Just a question, how do you handle leave in the following situation,

Staff constantly asking for leave to either visit sick or attend funerals of aunts, uncles, cousins etc... (and this is a few staff every month - not a once every 3 or 6 months)

To my knowledge and thoughts you would only be obliged to give leave if it is a Parent, Sibling or own child (immediate family)?

All thoughts welcome!

----------


## Slippy

I think for immediate family it qualifies as compassionate leave, otherwise employee can choose between unpaid or annual leave?

----------


## tasch_a

As far as I remember, they get 4 days a year for compassionate leave. It has to be for immediate family (as in kid, spouse) and is generally reseverved for a death or sickness. After that, it's a case of unpaid or annual leave.

----------


## AmithS

That is correct, compassionate leave is for immediate family and it is 3 days a year.

For other family or events it is either unpaid or annual, however the question is am I obliged to approve the unpaid or annual leave for these deaths of non immediate family members! (as mentioned this is an ongoing leave request and most of the time it is not for actual funerals etc... it is rather job interviews etc...)

----------


## Dave A

I tend to give people with troublesome attendance records rather nominal pay increments when it comes to pay increase time.

And glowing referrals if someone happens to ask how good an employee they are.

 :Devil2:

----------

roryf (31-Oct-11)

----------


## AndyD

> ...And glowing referrals if someone happens to ask how good an employee they are.


Aw Dave, you're all heart.  :Smile:

----------


## Maryna82

It can form part of Contingency leave, which can include leave for being a witness in a court of law, family responsibility (Birth of a child, Illness of a child, Death of a relative), transfer to a new work place, etc.
The amount of days should be stipulated in the Conditions of Service.
It stays the discression of the Supervisor/manager to approve the leave. If there is any valid reason that you should deny the requested leave, you must have proof that will strengthen your case. Also seek legal advice (IR or union representative), just to cover all your bases.

----------


## Dave A

> It stays the discression of the Supervisor/manager to approve the leave.


I'm nervous as heck about discretionary paid. I don't know how many times I've had to listen to obscure arguments around precedent when sitting as an independant chair of a disciplinary. Someone uses their discretion in a particular way and next thing you know it's being forced as company policy...

----------

AndyD (21-Dec-11)

----------


## nkawit

> I tend to give people with troublesome attendance records rather nominal pay increments when it comes to pay increase time.


I'd rephrase that for my case "I tend to give people who are troublesome rather nominal pay increments when it comes to pay increase time".

All our leave is to the book, have a leave register and electronic calendar with shifts and leave records, if an employee wants to blow all the leave in the first 3 weeks of the year, sure!!! but then you take unpaid leave after that.

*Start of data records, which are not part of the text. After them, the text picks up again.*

/-! ### `instQ`: the automorphic quotient `[U(1)_{L/K}]` is compact -/

/-- **`[U(1)_{L/K}] = L^1 \ U(1)(𝔸_K)` is compact** (field `instQ` of `SupplyBridgeA`, KERNEL; Godement–Ono / Borel–
Harish-Chandra for this anisotropic torus, proved here from the compactness of `C¹_L` by finite representatives). -/
instance compactSpace_relNormOneQuot : CompactSpace (relNormOneIdeles K L ⧸ relNormOneRat K L) := by
  classical
  -- the Galois norm, the torus, the principal ideles
  set N := AdeleRing.ideleGalNorm K L with hN
  have hNc : Continuous N := continuous_ideleGalNorm K L
  -- Cassels' compact cover of the norm-one ideles (KERNEL: `C¹_L` is compact)
  obtain ⟨W, hWc, hW⟩ := normOneIdeleCompactCover_of_compact L (normOneIdeleClassesCompact_holds L)
  -- the finite set `F = N(W) ∩ L^×`
  set F : Set (ideleGroup L) := N '' W ∩ (principalIdeles L : Set (ideleGroup L)) with hF
  have hPd : IsDiscrete (principalIdeles L : Set (ideleGroup L)) :=
    SetLike.isDiscrete_iff_discreteTopology.mpr inferInstance
  have hFfin : F.Finite :=
    ((hWc.image hNc).inter_right (principalIdelesClosed L)).finite (hPd.mono inter_subset_right)
  -- representatives `k_m ∈ L^×` with `N k_m = m` whenever `m` is a norm from `L^×`
  let rep : ideleGroup L → ideleGroup L := fun m =>
    if h : ∃ k ∈ principalIdeles L, N k = m then h.choose else 1
  have hrep_mem : ∀ m, rep m ∈ principalIdeles L := by
    intro m
    by_cases h : ∃ k ∈ principalIdeles L, N k = m
    · simp only [rep, dif_pos h]; exact h.choose_spec.1
    · simp only [rep, dif_neg h]; exact one_mem _
  have hrep_N : ∀ m, (∃ k ∈ principalIdeles L, N k = m) → N (rep m) = m := by
    intro m h
    simp only [rep, dif_pos h]
    exact h.choose_spec.2
  -- the compact set `C = ⋃_{m ∈ F} W · k_m⁻¹`
  set C : Set (ideleGroup L) := ⋃ m ∈ F, (fun w => w * (rep m)⁻¹) '' W with hC
  have hCc : IsCompact C := hFfin.isCompact_biUnion fun m _ => hWc.image (continuous_mul_const _)
  -- its trace on the (closed) torus is compact
  have hCA : IsCompact ((Subtype.val : relNormOneIdeles K L → ideleGroup L) ⁻¹' C) :=
    (isClosed_relNormOneIdeles K L).isClosedEmbedding_subtypeVal.isCompact_preimage hCc
  -- and maps onto the quotient
  have himg : (QuotientGroup.mk : relNormOneIdeles K L → relNormOneIdeles K L ⧸ relNormOneRat K L) ''
      ((Subtype.val : relNormOneIdeles K L → ideleGroup L) ⁻¹' C) = Set.univ := by
    refine Set.eq_univ_of_forall fun q => ?_
    induction q using QuotientGroup.induction_on with
    | H a =>
      have ha : (a : ideleGroup L) ∈ relNormOneIdeles K L := a.2
      have hNa : N a = 1 := (mem_relNormOneIdeles_iff K L a).mp ha
      -- `a ∈ J¹`, so `a k ∈ W` for some principal `k`
      obtain ⟨k, hk, hakW⟩ := hW a (relNormOneIdeles_le_normOneIdeles K L ha)
      -- `m := N k = N (a k) ∈ N(W) ∩ L^×`
      have hmF : N k ∈ F := by
        refine ⟨⟨(a : ideleGroup L) * k, hakW, ?_⟩, ideleGalNorm_mem_principalIdeles K L hk⟩
        rw [map_mul, hNa, one_mul]
      have hNrep : N (rep (N k)) = N k := hrep_N (N k) ⟨k, hk, rfl⟩
      -- `c := a k k_m⁻¹ ∈ C ∩ ker N`
      have hcA : (a : ideleGroup L) * k * (rep (N k))⁻¹ ∈ relNormOneIdeles K L := by
        rw [mem_relNormOneIdeles_iff, map_mul, map_mul, map_inv, hNa, one_mul, hNrep, mul_inv_cancel]
      have hcC : (a : ideleGroup L) * k * (rep (N k))⁻¹ ∈ C :=
        Set.mem_biUnion hmF ⟨(a : ideleGroup L) * k, hakW, rfl⟩
      refine ⟨⟨_, hcA⟩, hcC, ?_⟩
      -- `c ≡ a` modulo `L^1`: `c⁻¹ a = k_m k⁻¹ ∈ L^× ∩ ker N`
      refine QuotientGroup.eq.mpr ?_
      rw [mem_relNormOneRat_iff]
      change ((a : ideleGroup L) * k * (rep (N k))⁻¹)⁻¹ * (a : ideleGroup L) ∈ principalIdeles L
      rw [show ((a : ideleGroup L) * k * (rep (N k))⁻¹)⁻¹ * (a : ideleGroup L) = rep (N k) * k⁻¹ by
        rw [mul_inv_rev, mul_inv_rev, inv_inv, mul_assoc, mul_assoc, inv_mul_cancel, mul_one]]
      exact mul_mem (hrep_mem _) (inv_mem hk)
  refine ⟨?_⟩
  rw [← himg]
  exact hCA.image continuous_quot_mk

/-! ### The measure fields: Borel σ-algebra and the Haar probability measure `du` -/

/-- (Ported verbatim from the HodgeCMPerL package; no docstring in the source.) -/
instance measurableSpace_relNormOneQuot : MeasurableSpace (relNormOneIdeles K L ⧸ relNormOneRat K L) := borel _

/-- (Ported verbatim from the HodgeCMPerL package; no docstring in the source.) -/
instance borelSpace_relNormOneQuot : BorelSpace (relNormOneIdeles K L ⧸ relNormOneRat K L) := ⟨rfl⟩

example : LocallyCompactSpace (relNormOneIdeles K L ⧸ relNormOneRat K L) := inferInstance

/-- The measure `du` on `[U(1)_{L/K}]` (PerL l. 264): Haar measure of the compact abelian group. -/
def haarRelNormOneQuot : Measure (relNormOneIdeles K L ⧸ relNormOneRat K L) := Measure.haar

/-- (Ported verbatim from the HodgeCMPerL package; no docstring in the source.) -/
instance isFiniteMeasure_haarRelNormOneQuot : IsFiniteMeasure (haarRelNormOneQuot K L) := by
  unfold haarRelNormOneQuot; infer_instance

/-- (Ported verbatim from the HodgeCMPerL package; no docstring in the source.) -/
instance isOpenPosMeasure_haarRelNormOneQuot : (haarRelNormOneQuot K L).IsOpenPosMeasure := by
  unfold haarRelNormOneQuot; infer_instance

/-- (Ported verbatim from the HodgeCMPerL package; no docstring in the source.) -/
instance isMulLeftInvariant_haarRelNormOneQuot : (haarRelNormOneQuot K L).IsMulLeftInvariant := by
  unfold haarRelNormOneQuot; infer_instance

/-- (Ported verbatim from the HodgeCMPerL package; no docstring in the source.) -/
theorem map_mul_right_haarRelNormOneQuot (g : relNormOneIdeles K L ⧸ relNormOneRat K L) :
    Measure.map (· * g) (haarRelNormOneQuot K L) = haarRelNormOneQuot K L := by
  have h : (fun x : relNormOneIdeles K L ⧸ relNormOneRat K L => x * g) = fun x => g * x :=
    funext fun x => mul_comm x g
  rw [h]
  exact map_mul_left_eq_self _ g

I have at least 2 staff that can do anything at any one time in various degrees, I reject leave by company policy if both try take off the same time as it would impact business.

For anything other than standard leave, we request evidence.

----------

Dave A (21-Dec-11)

----------


## Missnancyalex

You should discuss it with your staff before recruiting them. Told them the pay off criteria if they agree then hire them or else…..

----------